Majalah DUTA – Pesta pelindung adalah perayaan yang diadakan oleh Gereja Katolik dan umat Katolik di seluruh dunia untuk memperingati dan menghormati santo pelindung tertentu. Setiap gereja Katolik memiliki pelindung yang dipilih sebagai santo pelindungnya. Santo pelindung adalah orang suci atau martir yang dianggap memiliki kekuatan khusus dalam melindungi gereja atau kelompok orang tertentu.
Pesta pelindung Gereja Katolik adalah perayaan yang ditujukan untuk menghormati dan memperingati santo pelindung gereja atau komunitas Katolik tertentu. Pesta ini sering kali berlangsung pada tanggal yang ditetapkan untuk santo pelindung tersebut, yang dapat bervariasi antara gereja-gereja.
Pesta pelindung Gereja Katolik umumnya melibatkan upacara liturgis khusus, seperti misa yang didedikasikan untuk santo pelindung dan mungkin prosesi keagamaan. Umat Katolik juga dapat mengadakan berbagai acara sosial, seperti perayaan di luar gereja, pawai, pesta makan, dan kegiatan komunitas lainnya.
Tujuan utama dari pesta pelindung Gereja Katolik adalah untuk menghormati dan mengenang peran santo pelindung dalam iman Katolik. Santo pelindung dianggap sebagai pembela dan penolong rohani yang dapat memberikan perlindungan dan bantuan khusus kepada umat Katolik dalam kehidupan sehari-hari mereka. Pesta pelindung juga merupakan kesempatan bagi umat Katolik untuk memperkuat ikatan komunitas mereka dan merayakan iman bersama-sama.
Perlu diingat bahwa setiap gereja Katolik memiliki pelindung yang berbeda, sehingga pesta pelindungnya juga akan berbeda-beda. Misalnya, Santo Petrus adalah pelindung Gereja Katolik Roma, dan pesta pelindungnya dirayakan pada tanggal 29 Juni setiap tahun. Sedangkan Santo Fransiskus dari Asisi adalah pelindung Ordo Fransiskan, dan pesta pelindungnya dirayakan pada tanggal 4 Oktober.
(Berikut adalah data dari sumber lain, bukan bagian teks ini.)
import Summits.ResolutionOfSingularities.ResolutionOfSingularities.Theorems.FrobeniusLadderFRationalResolutionSingBlowupAtlasOffFinset
import Mathlib.Topology.JacobsonSpace
import HarnessLib

/-!
# Crux `FrobeniusLadder.FRationalResolution` (stmt-ResolutionOfSingularities-15317), line `redirect`,
# stub `stub_diagonalizableQuotientResolution` — design C3 off a finite set: THE EXCEPTIONAL POINTS ARE AUTOMATICALLY
# CLOSED (item J1 of memo MEMO-15317-leafhand2-g12: the hypothesis `hSc` of `…SingBlowupOffFinset` /
# `…SingBlowupAtlasOffFinset` is discharged by the Jacobson property)

A scheme locally of finite type over a field is a Jacobson space (`LocallyOfFiniteType.jacobsonSpace`); a point `s`
which is the only singular point of an open `V ∋ s` has `{s} = V ∩ Sing X` locally closed, hence closed
(`isClosed_singleton_of_isLocallyClosed_singleton`). So the `hloc` datum of `…IsolatedGlue` at the points of the finite
exceptional set already forces them to be closed points:

* `isClosed_singleton_of_isolated_singular` — the statement above;
* **`hasResolution_of_finite_rank_two_atlas_off_finset'`** — `…SingBlowupAtlasOffFinset.hasResolution_of_finite_rank_two_atlas_off_finset`
  without the hypothesis `hSc`.

Honest label: plumbing toward ONE leaf stub (no stub, crux or summit closed). No definitions, no named facts, no sorry.
[folklore; cite: StacksProject, Tag 01TB] [cite: Kato1994, Def. (2.1), (10.4)]
-/

noncomputable section

-- single-problem summit: the doubled namespace component is forced
set_option linter.dupNamespace false

open CategoryTheory CategoryTheory.Limits AlgebraicGeometry TopologicalSpace
open IsLocalRing Literature.AlgebraicGeometry.Resolution Literature.AlgebraicGeometry.Resolution.LogChart
open Summit.ResolutionOfSingularities.ResolutionOfSingularities.Theorems.FRationalResolution

namespace Summit.ResolutionOfSingularities.ResolutionOfSingularities.Theorems.FRationalResolution.SingBlowupOffFinsetClosed

/-- **An isolated singular point of a scheme locally of finite type over a field is a closed point**: `{s} = V ∩ Sing X`
is locally closed (`V` open, `Sing X` closed — fields are J-2), and locally closed points of a Jacobson space are closed.
[folklore; cite: StacksProject, Tag 01TB] -/
theorem isClosed_singleton_of_isolated_singular {k : Type} [Field k] {X : Scheme.{0}} (f : X ⟶ Spec (.of k))
    [LocallyOfFiniteType f] {s : X} (hs : s ∉ Scheme.regularLocus X) (V : X.Opens) (hsV : s ∈ V)
    (hV : ∀ t : X, t ∉ Scheme.regularLocus X → t ∈ V → t = s) : IsClosed ({s} : Set X) := by
  haveI : JacobsonSpace X := LocallyOfFiniteType.jacobsonSpace f
  refine isClosed_singleton_of_isLocallyClosed_singleton ?_
  have h : ({s} : Set X) = (V : Set X) ∩ (Scheme.regularLocus X)ᶜ := by
    ext t
    simp only [Set.mem_singleton_iff, Set.mem_inter_iff, Set.mem_compl_iff, SetLike.mem_coe]
    constructor
    · rintro rfl
      exact ⟨hsV, hs⟩
    · rintro ⟨htV, ht⟩
      exact hV t ht htV
  rw [h]
  exact V.isOpen.isLocallyClosed.inter (isOpen_regularLocus_of_locallyOfFiniteType_field f).isClosed_compl.isLocallyClosed

set_option maxHeartbeats 800000 in
/-- **A finite étale atlas of sharp rank-two log regular charts away from finitely many locally resolved singular points
resolves `X`** — `…SingBlowupAtlasOffFinset.hasResolution_of_finite_rank_two_atlas_off_finset` without the closedness
hypothesis on the exceptional points (automatic, `isClosed_singleton_of_isolated_singular`).
[cite: Kato1994, Def. (2.1), (7.3), (10.1), (10.3), (10.4)] -/
theorem hasResolution_of_finite_rank_two_atlas_off_finset' {k : Type} [Field k] (X : Scheme.{0}) [IsIntegral X]
    (f : X ⟶ Spec (.of k)) [LocallyOfFiniteType f] [QuasiCompact f] (S : Finset X)
    (hS : ∀ s ∈ S, s ∉ Scheme.regularLocus X)
    (hloc : ∀ s ∈ S, ∃ (V : X.Opens), s ∈ V ∧
      (∀ t : X, t ∉ Scheme.regularLocus X → t ∈ V → t = s) ∧
      ∃ (Y : Scheme.{0}) (ρ : Y ⟶ V), IsProper ρ ∧ Scheme.IsRegular Y ∧
        IsIso (ρ ∣_ (V.ι ⁻¹ᵁ ⟨Scheme.regularLocus X, isOpen_regularLocus_of_locallyOfFiniteType_field f⟩)) ∧
        Dense ((ρ ⁻¹ᵁ (V.ι ⁻¹ᵁ ⟨Scheme.regularLocus X,
          isOpen_regularLocus_of_locallyOfFiniteType_field f⟩) : Y.Opens) : Set Y))
    {ι : Type} [Finite ι] (A : ι → Type) [∀ i, CommRing (A i)] [∀ i, IsNoetherianRing (A i)]
    (P : ι → AddSubmonoid (Fin 2 → ℤ)) (φ : ∀ i, Multiplicative (P i) →* A i) (hP : ∀ i, (P i).FG)
    (hsat : ∀ i, ∀ (w : Fin 2 → ℤ) (k : ℕ), 0 < k → k • w ∈ P i → w ∈ P i)
    (hspanP : ∀ i, Submodule.span ℤ (P i : Set (Fin 2 → ℤ)) = ⊤)
    (hsharp : ∀ i, ∀ p ∈ P i, -p ∈ P i → p = 0)
    (hreg : ∀ i, ∀ (𝔮 : Ideal (A i)) [𝔮.IsPrime], IsLogRegularAt (P i) (φ i) 𝔮)
    (H : ∀ x : X, x ∉ Scheme.regularLocus X → x ∉ S →
      ∃ (i : ι) (Y : Scheme.{0}) (ρ : Y ⟶ X) (_ : Etale ρ) (j : Y ⟶ Spec (.of (A i))) (_ : IsOpenImmersion j)
        (y : Y), ρ y = x ∧ ∀ p : P i, (p : Fin 2 → ℤ) ≠ 0 → φ i (Multiplicative.ofAdd p) ∈ (j y).asIdeal) :
    Scheme.HasResolution X := by
  refine SingBlowupAtlasOffFinset.hasResolution_of_finite_rank_two_atlas_off_finset X f S (fun s hs => ?_) hS hloc
    A P φ hP hsat hspanP hsharp hreg H
  obtain ⟨V, hsV, hVS, -⟩ := hloc s hs
  exact isClosed_singleton_of_isolated_singular f (hS s hs) V hsV hVS

end Summit.ResolutionOfSingularities.ResolutionOfSingularities.Theorems.FRationalResolution.SingBlowupOffFinsetClosed

end
/-- **(A) at `(W, 2)` from ONE equality `rank₂ Cl⁺(ℚ(P)_{m+1}) = rank₂ Cl⁺(ℚ(P)_m)`, `m ≥ 1`, abstract layers** (`W/ℚ` elliptic, `P ∈ W[2] ∖ 0`, `[ℚ(P) : ℚ] = 3`):
if every cyclotomic `ℤ₂`-extension `κP` of `ℚ(P) = ℚ̄^{Stab P}` has `[Cl⁺(κP.layer (m+1)) : (Cl⁺)²] = [Cl⁺(κP.layer m) : (Cl⁺)²]` (any `NumberField` instances), then
for every cyclotomic `ℤ₂`-extension `κ` of `ℚ` some `FineSelmerDualData` of `W` has `X` finitely generated over `ℤ₂`.  The cubic `ℚ(P)` has Fukuda index `≤ 1 ≤ m`
(`forall_totallyRamifiedFrom_one_of_finrank_eq_three`); `NarrowFukuda.narrowMu_of_index_le_of_succ_eq` gives (a) ∧ (b) with a uniform `D`; then GEN 8's
`NarrowMu.conjA_two_of_narrowMu_pointField`. [cite: Fukuda1994, Thm. 1 (2), p. 264] [cite: Washington1997, §13.1 and Lemma 13.3] [cite: CoatesSujatha2005, Conj. A and Thm. 3.4] -/
theorem conjA_two_of_narrowRank_layer_succ_eq_pointField {P : geomTorsion W 2} (hP : P ≠ 0)
    (h3 : Module.finrank ℚ ↥(IntermediateField.fixedField (MulAction.stabilizer (absoluteGaloisGroup ℚ) P)) = 3)
    [NumberField ↥(IntermediateField.fixedField (MulAction.stabilizer (absoluteGaloisGroup ℚ) P))]
    (m : ℕ) (hm : 1 ≤ m)
    (hcert : ∀ κP : ZpExtension ↥(IntermediateField.fixedField (MulAction.stabilizer (absoluteGaloisGroup ℚ) P)) 2,
      κP.IsCyclotomic → ∀ [NumberField ↥(κP.layer m)] [NumberField ↥(κP.layer (m + 1))],
        (powMonoidHom (α := NarrowClassGroup ↥(κP.layer (m + 1))) 2).range.index =
          (powMonoidHom (α := NarrowClassGroup ↥(κP.layer m)) 2).range.index)
    (κ : ZpExtension ℚ 2) (hκ : κ.IsCyclotomic) :
    ∃ (γ : absoluteGaloisGroup ℚ) (Dd : W.FineSelmerDualData κ γ),
      Module.Finite ℤ_[2] (RestrictScalars ℤ_[2] (IwasawaAlgebra 2) Dd.X) := by
  haveI : Fact (Nat.Prime 2) := ⟨Nat.prime_two⟩
  obtain ⟨hμ, D, hδ⟩ := NarrowFukuda.narrowMu_of_index_le_of_succ_eq
    (↥(IntermediateField.fixedField (MulAction.stabilizer (absoluteGaloisGroup ℚ) P))) m
    (fun κP hκP => (forall_totallyRamifiedFrom_one_of_finrank_eq_three h3 κP hκP).mono hm) hcert
  exact NarrowMu.conjA_two_of_narrowMu_pointField W hP (by rw [h3]; decide) hμ D hδ κ hκ
/-- The slab of index `j`: the qubits `q` with `β q = j`.
[cite: BravyiTerhal2009, §2 proof of Prop. 1 (the vertical strips A_1, …, A_K)] -/
def slab (j : ℕ) : Finset (Fin n) := univ.filter fun q => β q = j

/-- The union of the slabs of parity `p` (`p = 0`: «even strips», `p = 1`: «odd strips»).
[cite: BravyiTerhal2009, §2 proof of Prop. 1] -/
def parityClass (p : ℕ) : Finset (Fin n) := univ.filter fun q => β q % 2 = p

/-- Membership in a slab. [cite: BravyiTerhal2009, §2 proof of Prop. 1] -/
@[simp] theorem mem_slab {j : ℕ} {q : Fin n} : q ∈ slab β j ↔ β q = j := by simp [slab]

/-- Membership in a parity class. [cite: BravyiTerhal2009, §2 proof of Prop. 1] -/
@[simp] theorem mem_parityClass {p : ℕ} {q : Fin n} : q ∈ parityClass β p ↔ β q % 2 = p := by
  simp [parityClass]

/-- The complement of the odd slabs is the even slabs. [cite: BravyiTerhal2009, §2 proof of Prop. 1] -/
theorem compl_parityClass_one : (parityClass β 1)ᶜ = parityClass β 0 := by
  ext q; simp only [mem_compl, mem_parityClass]; omega

/-- The slab indices of parity `p` that occur. [cite: BravyiTerhal2009, §2 proof of Prop. 1] -/
def slabIndices (p : ℕ) : Finset ℕ := (univ.image β).filter fun j => j % 2 = p
import Summits.QuantumFields.YangMills.Theorems.BalabanUVNodesN15DerivDefectMajorant

/-!
# Route «BalabanUVNodes» (K4 «SpineRates»), node N15 = NE2, BACKGROUND LAYER — part 4: THE η-DEFECT OF A FIRST-ORDER
# PERTURBATION OPERATOR `V = M_c + Σ_μ M_{a_μ}∇_μ` SANDWICHED BETWEEN A FINE LEFT FACTOR AND A COARSE RIGHT FACTOR —
# both halves of NE2-LOCAL-A (coefficient: `T4EtaRateCoeffDefect`; derivative: parts 1–2) assembled by the Leibniz rule

Cell `pub-ymgap`, seat `pub-ymgap-dag-n15-b` (D-0062; `bears_on: R4∕N15`; `--supports stmt-QuantumFields-19351`).  THEOREMS ONLY.
Record `pub-balaban/t4/T4-EST-U1a.md` §3 STEP 2 (NE2-LOCAL-A), verbatim: *«expand (3.50)–(3.53) p.400: "Δ_{U′U} = Δ_U − V′₁(A)" …
and invert by the Neumann series in the small first-order perturbation … each term is a product of U ≡ 1 local propagators (Step 1
rates) and multiplication operators built from A; the fine run uses A′ on the η′-bonds, the coarse run the field of Ū′ⁿ on the
η-bonds, and their pull-back discrepancy is ≤ (η-scale variation of A′) … a rate factor with γ = 1 at scale j»*.  The perturbation
`V₁(A)` of [Balaban1985BackgroundPropagators] (3.52)–(3.53) p. 400 is FIRST ORDER in the lattice derivatives with coefficients built
from the background (MECHANISM; nothing of it is typed here): abstractly `V = M_c + Σ_{μ∈s} M_{a_μ} ∘ ∇_{η,μ}` on the coarse lattice and
`V′ = M_{c′} + Σ_{μ∈s} M_{a′_μ} ∘ ∇′_{η′,μ}` on the fine one.  By `T4EtaRateDefect.idef_comp`/`idef_add` its η-defect splits EXACTLY into
the coefficient defects `𝔇(M_{c′}, M_c)`, `𝔇(M_{a′_μ}, M_{a_μ}) ∘ ∇_μ` (the COEFFICIENT half — `T4EtaRateCoeffDefect`: fit error
`|a′ − a∘π| ≤ o ≤ ε·w`, one rate factor by its `rate_reading`) and the derivative defects `M_{a′_μ} ∘ 𝔇(∇′_μ, ∇_μ)` (the OPERATOR
half — parts 1–2: small only inside composites, one factor `η′(M − 1) ≤ η`).  THIS FILE kernel-checks that split and the resulting
majorant of the SANDWICHED defect `T′ ∘ 𝔇(V′, V) ∘ A` — `T′` a fine left factor (in the Neumann series (3.64) `G′(U′U) = Σ (G′V′)ⁿG′`
the factor left of `V′` is the fine propagator), `A` a coarse right factor (the coarse propagator) — in the source-weighted
block-majorant currency `c·e^{−ρd(y,y′)}·w(y′)` of `T4EtaRateDefect.idef_neumann_majorant` (its `𝔇_K·A` source term).

CONTENTS ([folklore] bookkeeping over hypothesis-shaped data; `D : LineData X X′` one lattice direction with `Mη′ = η`).
* §1 `idef_finset_sum` (the defect is additive over finite sums), `hasMaj_finset_sum`, `exp_rate_mono` (`e^{−(ρ+σ)d} ≤ e^{−ρd}`).
* §2 ONE DIRECTION: `idef_firstOrder_eq` (Leibniz: `𝔇(M_{a′}∇′, M_a∇) = M_{a′}∘𝔇(∇′,∇) + 𝔇(M_{a′},M_a)∘∇`), the sandwich identity
  `comp_idef_firstOrder_comp`, and the two pieces' majorants: `hasMaj_derivPiece` — from a weighted-row-bounded majorant `N₃`
  (`‖N₃‖_ρ ≤ m₃`) of the ADJOINT-DERIVATIVE ENTRY `(T′∘M_{a′}) ∘ ∇′*_{η′}` (SHAPE (3.42)₃ p. 397) and the coarse derivative entry
  `∇_η ∘ A ≤ A₁e^{−ρd}` (SHAPE (3.42)₂): `m₃·|η′|(M−1)·A₁·e^{−ρd}`; `hasMaj_coeffPiece` — from `T′ ≤ N_T` (`‖N_T‖_ρ ≤ m_T`), the fit
  `o ≤ ε·w` and `∇_η ∘ A ≤ A₁e^{−(ρ+σ)d}`: `m_T·ε·A₁·C·e^{−ρd}·w(y′)` (`T4EtaRateCoeffDefect.hasMaj_idef_mulOp_comp_transfer` +
  `T4EtaRateDefect.hasMaj_comp_wrow_source`); and the SUM `hasMaj_comp_idef_firstOrder_comp` in the source-weighted form, the plain
  factor `|η′|(M − 1)` being dominated by the weight through the one displayed inequality `|η′|(M − 1) ≤ c_η·w(y′)` (for the η-rate
  weight `w = T4EtaRateDefect.rateWeight g 1` = `L^{−j(y′)} ≥ L^{−k} = η` this holds with `c_η = 1`: the derivative half is AT LEAST as
  small as the coefficient half at every scale — (R1) of the record).
* §3 THE FULL FIRST-ORDER OPERATOR: `hasMaj_comp_idef_zerothOrder_comp` (the term `M_c`) and `hasMaj_comp_idef_sum_comp` (finite sums of
  sandwiched defects add their constants) — with §2 per direction this is the `𝔇_K·A`-type source term of
  `T4EtaRateDefect.idef_fix` for the step `K′ = T′V′`, `K = TV` modulo the term `𝔇(T′,T)·V·A` (the U ≡ 1 ∕ previous-order rate, a
  binder of the node: NE2⁰, the -a seat's layer).

HONEST FRAMING ∕ LIMITS.  MECHANISM ONLY: every operator, coefficient, cube map, weight and majorant is a binder; (3.42)₂∕₃ and (3.52)–(3.53)
enter as SHAPES; the covariant derivative's own coefficient (`∇_U = ∇ +` multiplication by the bond variable) is one more coefficient
term of the same kind, not spelled out; no Neumann series is run here (that is `T4EtaRateDefect.idef_neumann_majorant`, whose `hDK`∕source
slot these majorants feed — S6 of the record, NOT attempted); nothing of [B6]∕[B9] asserted.  NE2⁺ NOT PRINTED, NOT proved; count-neutral;
one finite T⁴ at fixed ε — NOT infinite volume, NOT OS on ℝ⁴, NOT a mass gap, NOT Clay.
-/

noncomputable section

namespace Summit.QuantumFields.YangMills.BalabanUVNodes.N15.DerivDefect

open Literature.MathematicalPhysics.QuantumFieldTheory.Balaban1983to89
open Literature.MathematicalPhysics.QuantumFieldTheory.Balaban1983to89.B11SectG (BlockNorm HasMaj hasMaj_comp hasMaj_zero)
open Literature.MathematicalPhysics.QuantumFieldTheory.Balaban1983to89.T4EtaRateDefect (idef idef_comp idef_add SlowWeight
  hasMaj_comp_wrow_source)
open Literature.MathematicalPhysics.QuantumFieldTheory.Balaban1983to89.T4EtaRateCoeffDefect (pull pull_apply diagK
  diagK_nonneg hasMaj_idef_mulOp_comp_transfer)
open Literature.MathematicalPhysics.QuantumFieldTheory.Balaban1983to89.B9SectDWeightedNeumann (WRow hasMaj_comp_wrow)
open Literature.MathematicalPhysics.QuantumFieldTheory.Balaban1983to89.B6RandomWalk (Triangle254)
open Literature.MathematicalPhysics.QuantumFieldTheory.Balaban1983to89.B6Prop26Gluing (mulOp mulOp_apply)

/-! ## §1 Finite sums of defects and of majorants -/

section Sums

variable {F₁ F₂ F₁' F₂' : Type} [AddCommGroup F₁] [Module ℝ F₁] [AddCommGroup F₂] [Module ℝ F₂]
  [AddCommGroup F₁'] [Module ℝ F₁'] [AddCommGroup F₂'] [Module ℝ F₂']

/-- The defect is ADDITIVE over finite sums of operators: `𝔇(Σ T′_i, Σ T_i) = Σ 𝔇(T′_i, T_i)`. [folklore] -/
theorem idef_finset_sum {ι : Type} (s : Finset ι) (τ₁ : F₁ →ₗ[ℝ] F₁') (τ₂ : F₂ →ₗ[ℝ] F₂')
    (T' : ι → F₁' →ₗ[ℝ] F₂') (T : ι → F₁ →ₗ[ℝ] F₂) :
    idef τ₁ τ₂ (∑ i ∈ s, T' i) (∑ i ∈ s, T i) = ∑ i ∈ s, idef τ₁ τ₂ (T' i) (T i) := by
  classical
  induction s using Finset.induction_on with
  | empty => simp [idef]
  | insert i s hi ih => rw [Finset.sum_insert hi, Finset.sum_insert hi, Finset.sum_insert hi, idef_add, ih]

variable {g : B6.Geometry} {b₁ : BlockNorm g F₁} {b₂ : BlockNorm g F₂}

/-- Majorants ADD over finite sums of operators. [folklore] -/
theorem hasMaj_finset_sum {ι : Type} (s : Finset ι) {T : ι → F₁ →ₗ[ℝ] F₂} {K : ι → g.Site → g.Site → ℝ}
    (h : ∀ i ∈ s, HasMaj b₁ b₂ (T i) (K i)) :
    HasMaj b₁ b₂ (∑ i ∈ s, T i) (fun y y' => ∑ i ∈ s, K i y y') := by
  classical
  induction s using Finset.induction_on with
  | empty =>
    simp only [Finset.sum_empty]
    exact hasMaj_zero b₁ b₂
  | insert i s hi ih =>
    have h' := (h i (Finset.mem_insert_self i s)).add (ih fun j hj => h j (Finset.mem_insert_of_mem hj))
    refine (h'.congr fun μ => ?_).mono fun y y' => le_of_eq ?_
    · rw [Finset.sum_insert hi]
    · rw [Finset.sum_insert hi]

/-- A better rate is a majorant at the worse rate: `e^{−(ρ+σ)d} ≤ e^{−ρd}` for `σ, d ≥ 0`. [folklore] -/
theorem exp_rate_mono {ρ σ t : ℝ} (hσ : 0 ≤ σ) (ht : 0 ≤ t) : Real.exp (-((ρ + σ) * t)) ≤ Real.exp (-(ρ * t)) :=
  Real.exp_le_exp.mpr (by nlinarith)

end Sums

/-! ## §2 One direction: `V = M_a ∘ ∇_η`, `V′ = M_{a′} ∘ ∇′_{η′}` -/

section OneDirection

variable {X X' : Type} (D : LineData X X')

/-- LEIBNIZ: `𝔇(M_{a′}∇′_{η′}, M_a∇_η) = M_{a′} ∘ 𝔇(∇′_{η′}, ∇_η) + 𝔇(M_{a′}, M_a) ∘ ∇_η` — the derivative half and the coefficient half
of NE2-LOCAL-A (`T4EtaRateDefect.idef_comp` with all transports the pull-back). [folklore] -/
theorem idef_firstOrder_eq (a' : X' → ℝ) (a : X → ℝ) (η η' : ℝ) :
    idef (pull D.π) (pull D.π) (mulOp a' ∘ₗ fdiffN η' D.s') (mulOp a ∘ₗ fdiffN η D.s) =
      mulOp a' ∘ₗ idef (pull D.π) (pull D.π) (fdiffN η' D.s') (fdiffN η D.s) +
        idef (pull D.π) (pull D.π) (mulOp a') (mulOp a) ∘ₗ fdiffN η D.s :=
  idef_comp (pull D.π) (pull D.π) (pull D.π) (mulOp a') (fdiffN η' D.s') (mulOp a) (fdiffN η D.s)

/-- THE SANDWICH IDENTITY: `T′ ∘ 𝔇(V′, V) ∘ A = (T′∘M_{a′}) ∘ 𝔇(∇′,∇) ∘ A + T′ ∘ (𝔇(M_{a′},M_a) ∘ (∇_η ∘ A))`. [folklore] -/
theorem comp_idef_firstOrder_comp {F₁ F₃ : Type} [AddCommGroup F₁] [Module ℝ F₁] [AddCommGroup F₃] [Module ℝ F₃]
    (a' : X' → ℝ) (a : X → ℝ) (η η' : ℝ) (T' : (X' → ℝ) →ₗ[ℝ] F₃) (A : F₁ →ₗ[ℝ] (X → ℝ)) :
    T' ∘ₗ idef (pull D.π) (pull D.π) (mulOp a' ∘ₗ fdiffN η' D.s') (mulOp a ∘ₗ fdiffN η D.s) ∘ₗ A =
      (T' ∘ₗ mulOp a') ∘ₗ idef (pull D.π) (pull D.π) (fdiffN η' D.s') (fdiffN η D.s) ∘ₗ A +
        T' ∘ₗ (idef (pull D.π) (pull D.π) (mulOp a') (mulOp a) ∘ₗ (fdiffN η D.s ∘ₗ A)) := by
  rw [idef_firstOrder_eq]
  ext v
  simp only [LinearMap.comp_apply, LinearMap.add_apply, map_add]

variable [Fintype X] [Fintype X'] {g : B6.Geometry} (blk : X → g.Site)
variable {F₁ F₃ : Type} [AddCommGroup F₁] [Module ℝ F₁] [AddCommGroup F₃] [Module ℝ F₃]
  {b₁ : BlockNorm g F₁} {b₃ : BlockNorm g F₃}

/-- THE DERIVATIVE PIECE in exponential currency: from `‖N₃‖_ρ ≤ m₃` for the adjoint-derivative entry of the fine left factor
`(T′∘M_{a′}) ∘ ∇′*_{η′}` (SHAPE (3.42)₃) and `∇_η ∘ A ≤ A₁e^{−ρd}` (SHAPE (3.42)₂), the sandwiched derivative defect
`(T′∘M_{a′}) ∘ 𝔇(∇′_{η′}, ∇_η) ∘ A` has majorant `m₃·(|η′|(M−1)·A₁)·e^{−ρd(y,y′)}` (parts 1–2 + `hasMaj_comp_wrow`). [cite: Balaban1985BackgroundPropagators, Thm 3.1 (3.42) p.397 (entries 2, 3: shapes)] -/
theorem hasMaj_derivPiece {η η' : ℝ} (hη' : η' ≠ 0) (hMη : (D.M : ℝ) * η' = η) (htri : Triangle254 g) {ρ A₁ m₃ : ℝ}
    (hρ : 0 ≤ ρ) (hA₁ : 0 ≤ A₁) {S' : (X' → ℝ) →ₗ[ℝ] F₃} {A : F₁ →ₗ[ℝ] (X → ℝ)} {N₃ : g.Site → g.Site → ℝ}
    (hN₃ : ∀ a b, 0 ≤ N₃ a b) (hm₃ : WRow g ρ N₃ m₃)
    (hS : HasMaj (BlockNorm.ofBlocks g (blk ∘ D.π)) b₃ (S' ∘ₗ bdiffN η' D.s') N₃)
    (hA : HasMaj b₁ (BlockNorm.ofBlocks g blk) (fdiffN η D.s ∘ₗ A) (fun y y' => A₁ * Real.exp (-(ρ * g.dist y y')))) :
    HasMaj b₁ b₃ (S' ∘ₗ idef (pull D.π) (pull D.π) (fdiffN η' D.s') (fdiffN η D.s) ∘ₗ A)
      (fun y y' => m₃ * (|η'| * ((D.M : ℝ) - 1) * A₁) * Real.exp (-(ρ * g.dist y y'))) := by
  rw [comp_idef_fdiffN_comp D hη' hMη S' A]
  -- the scaled staircase after the coarse derivative entry: an exponential majorant with amplitude |η′|(M−1)A₁
  have hκ : (BlockNorm.ofBlocks g blk).κ = 1 := rfl
  have hmid : HasMaj b₁ (BlockNorm.ofBlocks g (blk ∘ D.π)) ((η' • D.stair) ∘ₗ (fdiffN η D.s ∘ₗ A))
      (fun y y' => (|η'| * ((D.M : ℝ) - 1) * A₁) * Real.exp (-(ρ * g.dist y y'))) := by
    have key := hasMaj_comp (hasMaj_smul_stair D blk η') hA
      (diagK_nonneg fun _ => mul_nonneg (abs_nonneg _) (by linarith [D.one_le_M_real]))
    refine key.mono fun a b => le_of_eq ?_
    simp only [hκ, one_mul]
    rw [sum_diagK_mul]
    ring
  have key := hasMaj_comp_wrow htri hρ
    (mul_nonneg (mul_nonneg (abs_nonneg _) (by linarith [D.one_le_M_real])) hA₁) hN₃ hm₃ hS hmid
  have hκ' : (BlockNorm.ofBlocks g (blk ∘ D.π)).κ = 1 := rfl
  simpa only [hκ', one_mul] using key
Pesta pelindung Gereja Katolik adalah bagian integral dari tradisi dan kehidupan rohani umat Katolik, dan melalui perayaan ini, mereka mengungkapkan penghargaan dan devosi mereka terhadap santo pelindung gereja mereka.


Santa Gemma Galgani
Santa Gemma Galgani adalah seorang santo dan mistikus Katolik yang lahir pada tanggal 12 Maret 1878 di kota Camigliano, Italia. Ia adalah anak kedua dari delapan bersaudara dalam keluarga yang saleh.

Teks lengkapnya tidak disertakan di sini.